Okay, sure it’s a nifty little app that allows us gays to connect with men in his immediate area. But, if the guy your dating is “just seeing” who is near him at a gay bar, the gym or Whole Foods, he has no real interest in seriously dating you. Now, if you guys are keeping it open, then…go for it. But, if he claims he’s logging into just chat and meet new friends…call bullshit.
Call Sign: He knows more guys in the ‘hood by their profile name, than their actual name
Giveaway: He’s not only on Grindr, Scruff and every other lesser-known geo-social-hook-up-app, he’s paying for premium status on all.
Mr. Sugar Baby:
Hard to spot at first, this guy is attractive, witty, smart, and seemingly successful. You’ll meet him and, can’t for the life of you, believe he’s still single. Well, that’s because he’s not. Sure, you can probably date for weeks, spend time at “his” apartment and even go on weekend getaways. But, somewhere along the line, the name of a “close friend” will keep coming up. He-llo Daddy.

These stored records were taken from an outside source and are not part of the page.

/-- **ONE CHART, A TOWER CELL `b < j`**: frame of `sphereClause_iff_max_eq`.  The sphere clause of `(j, b)` holds at `V₀` iff `|V₀|·|ξ₀| = exp(j − b)` — in the chart of the top radius
`|ξ₀| = exp 2N` the cell `j = b + 2i` (`1 ≤ i ≤ N`) is the SHELL `|V₀| = exp(2i − 2N)`. [cite: Serre1979, Ch. II §1] [cite: Flicker1998UnitaryFL, Prop. 7 p. 84] -/
theorem sphereClause_oneChart_tower_iff (hvρ : ∀ x, Valued.v (ρ x) = Valued.v x) (jE : E →+* M) (hρj : ∀ c, ρ (jE c) = jE c)
    (hjiso : ∀ a, Valued.v (jE a) = Valued.v a) {ϖ : E} (hϖ : Valued.v ϖ = exp (-1 : ℤ)) (hU : Valued.v (α - ρ α) = 1)
    {κ₀ ξ₀ : M} (hκ₀ : κ₀ + ρ κ₀ = 1) (hκ₀1 : Valued.v κ₀ = 1) (hξ : ρ ξ₀ = -ξ₀) (V₀ : E) {j b : ℕ} (hbj : b < j) :
    Valued.v (κ₀ + jE V₀ * ξ₀) * Valued.v (jE ϖ ^ j * (α - ρ α)) = Valued.v (jE ϖ) ^ b ↔ Valued.v V₀ * Valued.v ξ₀ = exp ((j : ℤ) - b) := by
  rw [sphereClause_iff_max_eq hvρ jE hρj hjiso hϖ hU hκ₀ hκ₀1 hξ V₀ j b]
  have hgt : (1 : ℤᵐ⁰) < exp ((j : ℤ) - b) := by rw [← exp_zero, exp_lt_exp]; omega
  constructor
  · intro h
    rcases le_total 1 (Valued.v V₀ * Valued.v ξ₀) with hle | hle
    · rwa [max_eq_right hle] at h
    · rw [max_eq_left hle] at h; exact absurd h hgt.ne
  · intro h
    rw [h, max_eq_right hgt.le]

omit [Valued E ℤᵐ⁰] in
/-- **THE CELLS OF ONE CHART ARE DISJOINT**: `|jE a| = |a|`, `|ϖ| = exp(−1)`, `|α − ρα| = 1`.  If one point `κ` satisfies the sphere clauses of `(j, b)` and of `(j′, b)` then `j = j′`
(`|κ| ≠ 0` and `exp(−j) = exp(−j′)`). [cite: Serre1979, Ch. II §1] -/
theorem eq_of_sphereClause_of_sphereClause [Valued E ℤᵐ⁰] (jE : E →+* M) (hjiso : ∀ a, Valued.v (jE a) = Valued.v a) {ϖ : E} (hϖ : Valued.v ϖ = exp (-1 : ℤ))
    (hU : Valued.v (α - ρ α) = 1) {κ : M} {j j' b : ℕ}
    (hj : Valued.v κ * Valued.v (jE ϖ ^ j * (α - ρ α)) = Valued.v (jE ϖ) ^ b)
    (hj' : Valued.v κ * Valued.v (jE ϖ ^ j' * (α - ρ α)) = Valued.v (jE ϖ) ^ b) : j = j' := by
  obtain ⟨hR, hb⟩ := radius_letters (ρ := ρ) jE hjiso hϖ hU j b
  rw [hR, hb] at hj
  rw [(radius_letters (ρ := ρ) jE hjiso hϖ hU j' b).1, hb] at hj'
  have hκ0 : Valued.v κ ≠ 0 := fun h0 => by rw [h0, zero_mul] at hj; exact exp_ne_zero hj.symm
  have h := hj.trans hj'.symm
  rw [mul_right_inj' hκ0, exp_inj] at h
  omega

/-- **THE CELLS OF ONE CHART COVER THE DIGITS (window `0 … N`)**: `ρ` isometric, `jE`-letters, the `σ`-datum on `E` (`IsRamifiedQuadraticDatum σ ϖ d tE` — used: `|ϖ| = exp(−1)` and
«`σ`-fixed non-zero elements have valuation in `exp(2ℤ)`»), `|α − ρα| = 1`; ONE reference pair with `κ₀ + ρκ₀ = 1`, `|κ₀| = 1`, `ρξ₀ = −ξ₀` and `|ξ₀| = exp 2N` (the top tower's radius).
THEN every `σ`-fixed integral digit `V₀` lies on the sphere of exactly one (by `eq_of_sphereClause_of_sphereClause`) cell `(b + 2i, b)` with `i ≤ N`: `i = 0` on the ball
`|V₀| ≤ exp(−2N)`, `i = N − m` on the shell `|V₀| = exp(−2m)`, `m < N`. [cite: Serre1979, Ch. II §1; Ch. V §2 Prop. 3 p. 81] [cite: Flicker1998UnitaryFL, Prop. 7 p. 84] -/
theorem exists_sphereClause_of_oneChart (hvρ : ∀ x, Valued.v (ρ x) = Valued.v x) {σ : E →+* E} {ϖ : E} {d tE : ℕ} (hD : IsRamifiedQuadraticDatum σ ϖ d tE)
    (jE : E →+* M) (hρj : ∀ c, ρ (jE c) = jE c) (hjiso : ∀ a, Valued.v (jE a) = Valued.v a) (hU : Valued.v (α - ρ α) = 1)
    {κ₀ ξ₀ : M} (hκ₀ : κ₀ + ρ κ₀ = 1) (hκ₀1 : Valued.v κ₀ = 1) (hξ : ρ ξ₀ = -ξ₀) {N : ℕ} (hξN : Valued.v ξ₀ = exp (2 * (N : ℤ)))
    {V₀ : E} (hσV₀ : σ V₀ = V₀) (hV₀ : Valued.v V₀ ≤ 1) (b : ℕ) :
    ∃ i : ℕ, i ≤ N ∧ Valued.v (κ₀ + jE V₀ * ξ₀) * Valued.v (jE ϖ ^ (b + 2 * i) * (α - ρ α)) = Valued.v (jE ϖ) ^ b := by
  obtain ⟨-, -, hϖ, hEval, -⟩ := id hD
  have key : ∀ i : ℕ, max 1 (Valued.v V₀ * Valued.v ξ₀) = exp (2 * (i : ℤ)) →
      Valued.v (κ₀ + jE V₀ * ξ₀) * Valued.v (jE ϖ ^ (b + 2 * i) * (α - ρ α)) = Valued.v (jE ϖ) ^ b := fun i hi => by
    rw [sphereClause_iff_max_eq hvρ jE hρj hjiso hϖ hU hκ₀ hκ₀1 hξ V₀ (b + 2 * i) b, hi]
    congr 1
    push_cast
    ring
  by_cases hV0 : V₀ = 0
  · refine ⟨0, Nat.zero_le _, key 0 ?_⟩
    rw [hV0, Valuation.map_zero, zero_mul, max_eq_left zero_le]
    simp
  obtain ⟨n, hn⟩ := hEval V₀ hσV₀ hV0
  have hn0 : n ≤ 0 := by
    rw [hn, ← exp_zero, exp_le_exp] at hV₀; omega
  have hprod : Valued.v V₀ * Valued.v ξ₀ = exp (2 * (n + N)) := by rw [hn, hξN, ← exp_add]; congr 1; ring
  by_cases hle : n + (N : ℤ) ≤ 0
  · refine ⟨0, Nat.zero_le _, key 0 ?_⟩
    rw [hprod, max_eq_left (by rw [← exp_zero, exp_le_exp]; omega)]
    simp
  · obtain ⟨i, hi⟩ := Int.eq_ofNat_of_zero_le (show (0 : ℤ) ≤ n + N by omega)
    refine ⟨i, by omega, key i ?_⟩
    rw [hprod, hi, max_eq_right]
    rw [← exp_zero, exp_le_exp]; omega

end Summit.HodgeConjecture.HodgeConjecture.Cruxes.H413.F0P3cDyRamRowCellDigitShellDictionary

end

Call Sign: His wardrobe, apartment and travel schedule all add up to a seven-figure salary yet he rarely sets a morning alarm, or even mentions his work.

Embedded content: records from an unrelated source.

import Summits.HubbardSuperconductivity.HubbardSuperconductivity.Theorems.AnisotropyChordTransferFibre3N1RowL2N24944

/-!
# Route `AnisotropyChord` / H0 rotor rung, LEVEL 2 row `N₁`: the cell `ν ∈ [0.024944, 0.025443]`, `a ∈ [0.02, 0.04]`

One cell of the ∀L ≥ 128 kernel certificate of the (KT-1″) trial-gap bound (piece A, stmt-HubbardSuperconductivity-23918), on the
column `colN24944` (brackets certified in `…N1RowL2N24944`): ★ `cellN24944A0020_n1 : n1CellCheckC colN24944 a₁ a₂ 2 (43/100) (30, 6) = true`
(the staged `RExpr` cell check of p2 g4–g5, one `decide`, ≈ 3 min), whence ★★ `trialGap_cellN24944A0020`: for every `L ≥ 128` and every
ground two-magnon profile with `ν = λ₂/θ² ∈ [1559/62500, 25443/1000000]` and `a = Δf(x̂) ∈ [1/50, 1/25]`:  `(43/100)·U ≤ N₁`
(`…N1RowCellSound.trialGap_of_cellCheck`).  Compiled-evaluator forecast of the certified ratio on this cell: see the proposal note.
Generated by p2 g5's cells/mkfiles.py (HOME/hubbard-h0-rotor-p2/cells/).
Prover seat `hubbard-h0-rotor-p2` g5; helper for piece A = stmt-HubbardSuperconductivity-23918 of rung 19089
(`--supports`, helper class).  Nothing here proves superconductivity in the Hubbard model; one kernel-certified piece of ONE
conditional reduction (the GM₃ ∀L certificate, Level-2 row `N₁`); the rotor TARGET as originally worded stays FALSE (g15 verdict).
Mathlib + the tree only; no sorry.
-/

set_option linter.dupNamespace false
set_option autoImplicit false

open Literature.Analysis.ValidatedNumerics

namespace Summit.HubbardSuperconductivity.HubbardSuperconductivity.Theorems.AnisotropyChord.Transfer.Fibre3.L2.N1

/-- ★ the staged `RExpr` cell check passes with `cmin = 43/100` on `a ∈ [1/50, 1/25]` over the column `colN24944`. -/
theorem cellN24944A0020_n1 : n1CellCheckC colN24944 ((1 : ℚ) / 50) ((1 : ℚ) / 25) 2 ((43 : ℚ) / 100) (30, 6) = true := by
  decide +kernel

/-- ★★ on this cell, for EVERY `L ≥ 128` and every ground profile: `(43/100)·U ≤ N₁`. -/
theorem trialGap_cellN24944A0020 (L : ℕ) [NeZero L] (hL : 128 ≤ L) {Δ lam2 : ℝ} {f : Tor L → ℝ} (hΔ0 : 0 ≤ Δ) (hΔ1 : Δ < 1)
    (hf : IsGroundTwoMagnon L Δ lam2 f)
    (hν1 : (24944 : ℝ) / 1000000 ≤ lam2 / (2 * Real.pi / L) ^ 2) (hν2 : lam2 / (2 * Real.pi / L) ^ 2 ≤ (25443 : ℝ) / 1000000)
    (ha1 : ((1 : ℝ) / 50) ≤ Δ * f (K1 L)) (ha2 : Δ * f (K1 L) ≤ ((1 : ℝ) / 25)) :
    ((43 : ℝ) / 100) * Uunit L Δ f ≤ trialGapN1 L Δ f := by
  have h := trialGap_of_cellCheck L colN24944 ((1 : ℚ) / 50) ((1 : ℚ) / 25) ((43 : ℚ) / 100) (30, 6) cellN24944A0020_n1 colN24944_check hL hΔ0 hΔ1 hf
    (by simpa [colN24944] using hν1) (by simpa [colN24944] using hν2) (by push_cast; simpa using ha1) (by push_cast; simpa using ha2)
  simpa using h

end Summit.HubbardSuperconductivity.HubbardSuperconductivity.Theorems.AnisotropyChord.Transfer.Fibre3.L2.N1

Giveaway: He’ll disappear to takes calls and dive for his phone when a certain number comes up, often followed by rapid-fire texting through dinners and movies with that same “close friend.”
Mr. Social Media
He’s attached to his phone. And by attached, I mean he keeps it in his hand at all times, waiting for someone to “like” or comment any of his last twelve posts—that he posted in just the last two hours. Mr. Social Media may be a great guy when his eyes aren’t glued to his phone. But, keep in mind; he’ll always be more interested in the virtual reality of his social media persona than he will be in you.
Call Sign: Getting any less than 500 likes on any given post will ruin his day
Giveaway: He sleeps with his phone. Not on the nightstand next to him, but in his hand under his pillow.
Okay, so these are just a few of the bad boys we’ve run across. But, it’s a fact that, the longer you’ve been single, the more prone you are to give one of these out of bounds boys a whirl. But we’ve clearly outlined seven guys you can never date. So remember, if you’ve made a habit of checking your head at the door and following your hormones, we say a better alternative is to take care of the temptation through…uh, manual relief.